Eleita rainha das atrizes no carnaval de 1937, ela volta então a se dedicar ao teatro musicado, dirigindo e escrevendo peças que tem seu marido como astro. Uma dessas peças, O Ébrio, baseada na famosa canção de Celestino, alcança tamanha acolhida do público que a Cinédia decide realizar uma versão para o cinema, tendo Gilda como diretora. O filme, de 1946, torna-se rapidamente uma sensação nas bilheterias. Seguem-se mais dois filmes, Um Pinguinho de Gente (1949) e Coração Materno (1951), porém sem o mesmo sucesso. Gilda se afasta então do cinema após escrever o roteiro para o filme Chico Viola não Morreu (1955). Decidida a abraçar de vez o ofício de escritora, obtém certa repercussão como autora de radionovelas.
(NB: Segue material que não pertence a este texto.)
open scoped Valued WithZero Matrix MatrixGroups Classical
open WithZero Finset
open Literature.NumberTheory.Automorphic Literature.NumberTheory.Automorphic.HermitianLattice Literature.NumberTheory.Automorphic.UnitaryLatticeTree
open Literature.NumberTheory.Automorphic.UnitaryThreeFourFrame (IsRamifiedQuadraticDatum normSign)
open Literature.NumberTheory.LocalFields.WildQuadraticDatum (normSign_mul_eq_neg_of_not_norm)
open Literature.NumberTheory.Rogawski1990
open Summit.HodgeConjecture.HodgeConjecture.Cruxes.H413.F0P3cDyRamFourFramePieces
open Summit.HodgeConjecture.HodgeConjecture.Cruxes.H413.F0P3cDyRamFourFrameCensusDefs (LatticeInLevel LatticeNearTransvShell)
open Summit.HodgeConjecture.HodgeConjecture.Cruxes.H413.F0P3cDyRamStageOneBDefs (mcOfRecord)
open Summit.HodgeConjecture.HodgeConjecture.Cruxes.H413.F0P3cDyRamToricCensusDefs
open Summit.HodgeConjecture.HodgeConjecture.Cruxes.H413.F0P3cDyRamRowCellOnShell (uniformizer_letters)
open Summit.HodgeConjecture.HodgeConjecture.Cruxes.H413.F0P3cDyRamTopCellLawFrames (topCell_law_hyper topCell_law_aniso)
open Summit.HodgeConjecture.HodgeConjecture.Cruxes.H413.F0P3cDyRamRamKFrameClassLetters (deep_of_datum)
open Summit.HodgeConjecture.HodgeConjecture.Cruxes.H413.F0P3cDyRamCoreOfPerCellLaws (cellValue_of_perCellLaw)
open Summit.HodgeConjecture.HodgeConjecture.Cruxes.H413.F0P3cDyRamRowCellDigitClassSplit (classClause_iff_not_classClause classClause_or classClause_of_far)
open Summit.HodgeConjecture.HodgeConjecture.Cruxes.H413.F0P3cDyRamRowCellDigitShellDictionary (sphereClause_iff_v_eq_one_of_lt)
open Summit.HodgeConjecture.HodgeConjecture.Cruxes.H413.F0P3cDyRamTopSphereLabelSumVanishes (sum_normSign_affine_topSphere_eq_zero)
Um de seus mais famosos romances, Mestiça (1944), é adaptado para as telas em 1973. Em 1977, realiza uma última experiência no cinema, o documentário de curta-metragem Canção de Amor, homenagem póstuma a Vicente.
Análise

Gilda de Abreu e Carmem Santos (1904-1952), são as pioneiras entre as mulheres na direção de cinema no Brasil. Ela própria adorava contar, em tom de anedota, que durante as filmagens de seus filmes tinha que usar calças compridas, para não avexar os técnicos que se sentiam constrangidos em receber ordens de alguém com saias. Além do pioneirismo, seu nome se destaca por ter dirigido um filme-acontecimento, O Ébrio, produção que durante muitos anos permanece como a maior bilheteria de nossas telas e, em termos relativos, o maior fenômeno popular do cinema brasileiro.
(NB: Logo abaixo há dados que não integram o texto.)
import Literature.MathematicalPhysics.QuantumFieldTheory.Balaban1983to89.Node00.HessianOperatorAtBackground

/-!
# BalabanUVNodes ∕ N07 — [Balaban1985Variational] Sect. B (26) ∕ [Balaban1985BackgroundPropagators] (3.10) AT THE TRIVIAL BACKGROUND, IN THE LETTERS OF THE
# LINEAR CALCULUS OF RECORD: the Hessian operator `Δ_1` of the action of record (`Node00.hessOpAt η 1`, audit D2) has the quadratic form
# `⟪X, Δ_1 X⟫ = N⁻¹ Σ_{x, μ<ν} Re tr((δ_μX_ν − δ_νX_μ)(x)* (δ_μX_ν − δ_νX_μ)(x))` with `δ_μ = LatticeFieldCalculus.pdiff 1 μ` ([Balaban1984PropagatorsI] (1.2)) —
# «the operator ∂*∂ in the Abelian case» ([5] p. 392) — the junction the flat (UST ∕ [B5]–[B6]) operator theorems are written against

Track A node N07, cell `pub-ymgap` (D-0062 ∕ D-0149); width seat `pub-ymgap-dag-n07-w1` (g0), S1 follow-up (c) «flat junction» (dag-lead g14 DEDUP-363: no objection).  NEW leaf;
CONSUMED BY NAME: `Node00/HessianOperatorAtBackground` (`hessFormAt_one_self`, `inner_hessOpAt`), pv27 `B9Eq39Adjoint.curl ∕ covD`, `B9TorusCalculus.covD_one_eq_pdiff`,
`LatticeFieldCalculus.pdiff`.  `--kind proof --supports stmt-QuantumFields-20542 --as helper` (K1⁷; count-neutral).  THEOREMS ONLY.
* `curl_torusT_one_eq_pdiff` — pv27's curl (3.4) at `U ≡ 1` on `T^{(j)}` IS the antisymmetrised forward difference `δ_μX_ν − δ_νX_μ` of the linear calculus of record.
* ★ `hessFormAt_one_self_pdiff`, ★ `inner_hessOpAt_one_self_pdiff` — the flat Hessian form ∕ operator of record in those letters (`η` drops out).
HONEST FRAMING: exact finite algebra at the objects of record; no estimate; nothing of Bałaban asserted; N07 NOT discharged; K1⁷ NOT closed; counts unmoved (28∕28 · 5∕27);
one finite 𝕋⁴ programme at fixed ε — NOT continuum ∕ ℝ⁴ ∕ OS ∕ mass gap ∕ Clay.  0 def, 0 sorry.
-/

noncomputable section

namespace Summit.QuantumFields.YangMills.BalabanUVNodes.N07SectBFlatHessian

open Literature.MathematicalPhysics.QuantumFieldTheory.Balaban1983to89
open Literature.MathematicalPhysics.QuantumFieldTheory.Balaban1983to89.Node00
open B9TorusCalculus (torusT)
open T4AdjointCovarianceUnitary (lieSU)
open scoped InnerProductSpace

variable {N : ℕ} {P : Params} {j : ℕ}

/-- **pv27's curl at the trivial background IS the antisymmetrised forward difference of the linear calculus of record**:
`curl (torusT P j) 1 X (μ, ν, x) = (δ_μ X_ν)(x) − (δ_ν X_μ)(x)`, `δ_μ = LatticeFieldCalculus.pdiff 1 μ` (`B9TorusCalculus.covD_one_eq_pdiff` twice).
[cite: Balaban1985BackgroundPropagators, (3.4) p.391; Balaban1984PropagatorsI, (1.2) p.19] -/
theorem curl_torusT_one_eq_pdiff (X : Fin P.d → Site P j → Matrix (Fin N) (Fin N) ℂ) (μ ν : Fin P.d) (x : Site P j) :
    B9Eq39Adjoint.curl (torusT P j) (fun _ _ => (1 : (Matrix (Fin N) (Fin N) ℂ)ˣ)) X μ ν x =
      LatticeFieldCalculus.pdiff 1 μ (X ν) x - LatticeFieldCalculus.pdiff 1 ν (X μ) x := by
  rw [B9Eq39Adjoint.curl, B9TorusCalculus.covD_one_eq_pdiff, B9TorusCalculus.covD_one_eq_pdiff]

variable [NeZero N]

/-- ★ **THE FLAT HESSIAN FORM OF RECORD IN THE LETTERS OF THE LINEAR CALCULUS**: `𝔥_1(X, X) = N⁻¹ Σ_{(x, μ<ν)} Re tr(F_{μν}(x)* F_{μν}(x))`,
`F_{μν} = δ_μ X_ν − δ_ν X_μ` (`Node00.hessFormAt_one_self` + `curl_torusT_one_eq_pdiff`). [cite: Balaban1985BackgroundPropagators, (3.10) p.392; Balaban1984PropagatorsI, (1.2) p.19] -/
theorem hessFormAt_one_self_pdiff {η : ℝ} (hη : η ≠ 0) (X : TangentBondSU P j N) :
    hessFormAt η (1 : GaugeField P j (SU N)) X X =
      (N : ℝ)⁻¹ * ∑ q ∈ B9Eq39Adjoint.posPlaq (Site P j) (Fin P.d),
        (Matrix.conjTranspose
            (LatticeFieldCalculus.pdiff 1 q.2.1 (fun y => ((X ⟨y, q.2.2⟩ : lieSU (Fin N)) : Matrix (Fin N) (Fin N) ℂ)) q.1 -
              LatticeFieldCalculus.pdiff 1 q.2.2 (fun y => ((X ⟨y, q.2.1⟩ : lieSU (Fin N)) : Matrix (Fin N) (Fin N) ℂ)) q.1) *
          (LatticeFieldCalculus.pdiff 1 q.2.1 (fun y => ((X ⟨y, q.2.2⟩ : lieSU (Fin N)) : Matrix (Fin N) (Fin N) ℂ)) q.1 -
            LatticeFieldCalculus.pdiff 1 q.2.2 (fun y => ((X ⟨y, q.2.1⟩ : lieSU (Fin N)) : Matrix (Fin N) (Fin N) ℂ)) q.1)).trace.re := by
  rw [hessFormAt_one_self hη]
  congr 1
  refine Finset.sum_congr rfl fun q _ => ?_
  rw [curl_torusT_one_eq_pdiff]

/-- ★ **… and for the OPERATOR**: `⟪X, Δ_1 X⟫ = N⁻¹ Σ_{(x, μ<ν)} Re tr(F_{μν}(x)* F_{μν}(x))` — the junction the flat operator theorems ([B5]–[B6] ∕ UST) are written against.
[cite: Balaban1985BackgroundPropagators, (3.10) p.392; Balaban1984PropagatorsI, (1.2) p.19] -/
theorem inner_hessOpAt_one_self_pdiff {η : ℝ} (hη : η ≠ 0) (X : TangentBondSU P j N) :
    ⟪X, hessOpAt η (1 : GaugeField P j (SU N)) X⟫_ℝ =
      (N : ℝ)⁻¹ * ∑ q ∈ B9Eq39Adjoint.posPlaq (Site P j) (Fin P.d),
        (Matrix.conjTranspose
            (LatticeFieldCalculus.pdiff 1 q.2.1 (fun y => ((X ⟨y, q.2.2⟩ : lieSU (Fin N)) : Matrix (Fin N) (Fin N) ℂ)) q.1 -
              LatticeFieldCalculus.pdiff 1 q.2.2 (fun y => ((X ⟨y, q.2.1⟩ : lieSU (Fin N)) : Matrix (Fin N) (Fin N) ℂ)) q.1) *
          (LatticeFieldCalculus.pdiff 1 q.2.1 (fun y => ((X ⟨y, q.2.2⟩ : lieSU (Fin N)) : Matrix (Fin N) (Fin N) ℂ)) q.1 -
            LatticeFieldCalculus.pdiff 1 q.2.2 (fun y => ((X ⟨y, q.2.1⟩ : lieSU (Fin N)) : Matrix (Fin N) (Fin N) ℂ)) q.1)).trace.re := by
  rw [inner_hessOpAt, hessFormAt_one_self_pdiff hη]

end Summit.QuantumFields.YangMills.BalabanUVNodes.N07SectBFlatHessian

end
Para entender o sucesso de O Ébrio, lembremos as palavras de Nelson Rodrigues (1912-1980): "ninguém faz nada em arte se lhe falta a dimensão de Vicente Celestino".1 Para o dramaturgo carioca, Celestino era uma espécie de arquétipo encarnado do artista popular. Pois o filme de Gilda permite justamente que essa figura chapliniana do cantor alcance seu ápice dramático como o bom médico que se torna o "ébrio" do título, o vagabundo errante de apelo tragicômico. A identificação do público é imediata, ainda mais porque o roteiro escrito por Gilda articula de modo feliz o melodrama, gênero industrial por excelência do cinema latino-americano, com parte de nossa tradição da comédia de costumes, tudo isso ambientado com cenários de forte apelo afetivo: a casa de subúrbio, o espaço paroquial, o auditório da rádio, o boteco do Manoel. Antes de tudo, O Ébrio é um sucesso de comunicação direta com as massas.
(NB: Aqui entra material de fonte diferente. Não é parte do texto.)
/-!
# Charted zero-excess layered-lattice Liouville — ZZZYRB: «ClusterCertificate», the glued split of the signed shell budget (SP♯)

Cell `decomp-a2c`, lens 2 «structural dichotomy (special | generic)», generation 97, second node (D′).  NODE D «RigiditySplit» (tree ZZZYRA,
(191) p858360) proved `(RI♯) ∧ (K♯) ∧ (SD♯) ∧ (SP♯) ∧ (CZ♯) ⇒ (U♯) UniformEquilStabilityAt`.  Its special-side crux (SP♯) `SignedShellBudgetP`
quantifies `∀ a, ∃ (scalar multipliers), ∀ words`: as typed it (i) lets the budget degenerate (`γS = γ = 0`, `γN = κ₁`) into «`κ₁·N₁ − γT·Z ≤ E/2`
on every admissible word», i.e. uniform stability in contact-displacement currency — the whole difficulty — and (ii) prices mixed in-plane /
interlayer geometries (the clean proxy admits an interlayer/in-plane ratio `ρ ∈ [0.96, 1.04]`) by SCALAR contact coefficients, which is razor-thin
(desk: `κ₁ ≈ 0.005–0.05` at `(P, ρ) = (1.0, 1.04)`), although the true Bloch constant there is `0.33` (desk CASTRAIN-97: `κ_full ≥ 0.28` on the
whole clean `(P, ρ)` box).  This file CLOSES BOTH GAPS by splitting (SP♯) along the lens once more, now over finite CLUSTERS:

* **(HS♯) `HessianSignSplitP`** [support · ATTACKABLE-S · per-pair algebra]: the harmonic form dominates, pair by pair, the SIGNED RADIAL TABLE
  `radCoef` (contact `V'' − V'/r` on the stretch, far `min(V'', 0)` on the stretch, window `(r₁, ϱ]`) plus the contact TRANSVERSE table `V'/r` on the
  full difference, minus a displacement-currency middle tail `τ·N₁` and the (T) extreme tail `γT·nnFormZ` — the exact identity
  `bondHess e v = (V''(ℓ) − V'(ℓ)/ℓ)·s² + (V'(ℓ)/ℓ)·‖v‖²` on contact bonds (ZZZYJ `bondHess`, B `forceConst_apply`), `V'(d)/d > 0` dropped on far
  bonds (`d ≥ 6/5 > 1`, NashForceBalance `ljDeriv_pos_of_one_lt`), UY `norm_layeredKernel_le` + a contact-path count for `(ϱ, ϱ₀]`, UW
  `tailDominationCert_holds` beyond.
* **(PU♯) `PartitionIdentityP`** [support · ATTACKABLE-S · finsum algebra]: the smooth CLUSTER PARTITION OF UNITY on pairs — centre weights
  `siteWeight R` (padded quartic bump `clusterBump` of the distance to the centre, cut at radius `R`), pair weight = product, normalised by the pair's
  own mass `pairMass` — resums the signed radial table minus `μ·S₁` into the cluster forms: `Σ_c clusterForm μ c φ = radialSum φ − μ·S₁(φ)`
  (Fubini for finitely supported finsums; every pair of length `≤ ϱ` has positive mass once `R ≥ ϱ/2 + 1`).
* **(TB♯) `TransverseBoundP`** [support · ATTACKABLE-S · termwise]: a lower bound `β ≤ V'(ℓ)/ℓ` on the contact bonds of the word gives
  `β·N₁ ≤ transSum`.
* ★ **(JC♯) `ClusterCertificateP`** [crux (rank 3) · SPECIAL · INSTRUMENTED · the ONLY piece with Lennard-Jones numbers in it]: for every admissible
  word there are TWO NUMBERS `μ, β` with the closure `2(κ₁ + τ) ≤ μ·cK + β`, `2(κ₁ + τ) ≤ μ + β`, the tension floor `β ≤ V'(ℓ)/ℓ` on its contact
  bonds, and, CENTRE BY CENTRE, the finite-dimensional inequality `0 ≤ clusterForm μ c φ` — a statement about the `≤ 79` (`R = √5`) resp. `≤ 141`
  (`R = 2√2`) atoms around one site, i.e. one symmetric matrix per (cluster TYPE, geometry box) being positive semidefinite on its stretch space.
  LOCAL, hence it cannot swallow (U♯); word-uniformity is automatic because the matrices depend only on the cluster's Hägg type (`≤ 9` letters) and
  its geometry box.  Desk JOINT-97 (pure python, smooth profile `b0.15`, `R = √5`, `ϱ = 49/20`): over ALL 72 nine-layer stacking environments at
  `P = Q` the certified `κ_w = μ·cK + β` is `≥ [4.93, 1.33, 0.466, 0.198]` at `r₁ = [0.8602, 0.9375, 1, 1.0442]` (cluster / exact-Bloch loss
  `1.05–1.07`); over the clean `(P, ρ)` box (23 geometries × {fcc, hcp}) `min κ_w = 0.092` at the mixed tensile corner `(1.0442, 0.96)` (fcc type;
  hcp `0.101`), the six smallest values `0.092–0.128` all on the mixed tensile edges `(1.0442, 0.96)`, `(1, 1.04)`, `(1.02, 0.96)`, `≥ 0.145`
  everywhere else; extending the stretch window to `ϱ = 3.47` (`R = 2√2`, 141 atoms) costs `≤ 0.135` in `μ` (`≈ 0.017` in `κ_w`).
  UNDECIDED(test): the `s = 1/50` in-plane-anisotropy boxes and the interval version of the 72 × (geometry-box) matrix family — the census
  K-file object.
* GLUE (PROVED here): `(K♯) ∧ (HS♯) ∧ (PU♯) ∧ (TB♯) ∧ (JC♯) ⇒ (SP♯)` for EVERY window list `(n, ρ, C)` (the far windows are no longer needed:
  `γ = 0`, `γS = 0`, `γN = κ₁` — the per-word pair `(μ, β)` is uniformised through the two-sided Korn inequality), `(SD♯)` at `n = 0` is vacuous,
  and hence `(RI♯) ∧ (K♯) ∧ (HS♯) ∧ (PU♯) ∧ (TB♯) ∧ (JC♯) ∧ (CZ♯) ⇒ (U♯)` through the tree door `uniformEquilStabilityAt_of_rigiditySplit`.

Lens statement.  Objects = interacting pairs, as in NODE D; the special side is now resolved one level further: GENERIC = everything that is
potential-free or per-pair algebra ((K♯) Korn of the contact truss, (PU♯) partition algebra, (TB♯), (HS♯) sign bookkeeping); SPECIAL = (JC♯), a
finite family of explicit matrices indexed by the finitely many cluster types of Barlow words (exhaustion: clean ⇒ two-shell pattern ⇒ every
`R`-cluster of an admissible word is a strained copy of one of the 72 nine-letter Hägg environments' clusters; the strain box is the clean window).
Conventions: all pair sums are over ORDERED index pairs (each bond twice), `E` is the ordered-pair `HasSum` value of B `CoerciveZ`, so the true second
variation is `E/2` and (HS♯) carries the honest factor `1/2`; desk constants `μ, β, κ_w` are in true-Hessian units per bond (`V''(1) = 6`), the door's
`κ₁` is `κ_w/2 − τ`.

POST-MORTEM HOOKS.  (JC♯) false for every `(R, ϱ, μ)` with `μ·cK + β > 0` at some admissible geometry ⇒ the cluster route cannot certify (U♯) there
and the residual is a genuinely global (Bloch-type) certificate on that geometry box — census CASTRAIN-type instrument decides (U♯) itself there
(`κ_full ≥ 0.28` says (U♯) is not in danger; only the certificate would be).  (HS♯)/(PU♯)/(TB♯) fail only by mis-set tables (they are identities and
termwise bounds).
-/

open scoped BigOperators InnerProductSpace RealInnerProductSpace
open MeasureTheory Set Metric Filter Topology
Tentando aproveitar os bons ventos, Gilda de Abreu e a Cinédia fecham acordo para um novo filme, Um Pinguinho de Gente (1949), interpretado pela atriz mirim Isabeli de Barros, sensação em O Ébrio. A produção é atribulada, as filmagens começam em 22 de Abril de 1947 e só terminam em 16 de fevereiro de 1948 (isso sem as tomadas extras). Após todo o processo de finalização, a película só estreou em 4 de Outubro de 1949. Descontados os problemas pessoais entre Gilda e Adhemar Gonzaga, estes números evidenciam o caráter problemático da industrialização do cinema no Brasil - a Cinédia, então a maior companhia realizadora do país, sustentava-se sobre um modo de produção frágil. Um Pinguinho de Gente demora tanto para ser lançado que, ao estrear, não vale o investimento. Gilda tenta ainda mais uma vez repetir o sucesso de O Ébrio, agora fora da Cinédia. Coração Materno (1951) seguia a mesma receita: baseava-se numa canção famosa de Celestino e tinha ele próprio como astro. Aqui o fracasso se consuma: se o cinema sentimental de Gilda é um dos componentes do sucesso de O Ébrio, certamente pela dinâmica do enredo, em Coração Materno ele já não é mais bem aceito pela plateia que, no começo da nova década, já se acostuma ao padrão Vera Cruz e ao estilo mais solto das chanchadas da Atlântida.
Nota

1 Entrevista a Neila Tavares, Revista Ele & Ela, Fevereiro de 1975. Citado em: NUNES, Luiz Arthur. O Melodrama no Teatro de Nelson Rodrigues. Portal Brasileiro de Cinema, 2005.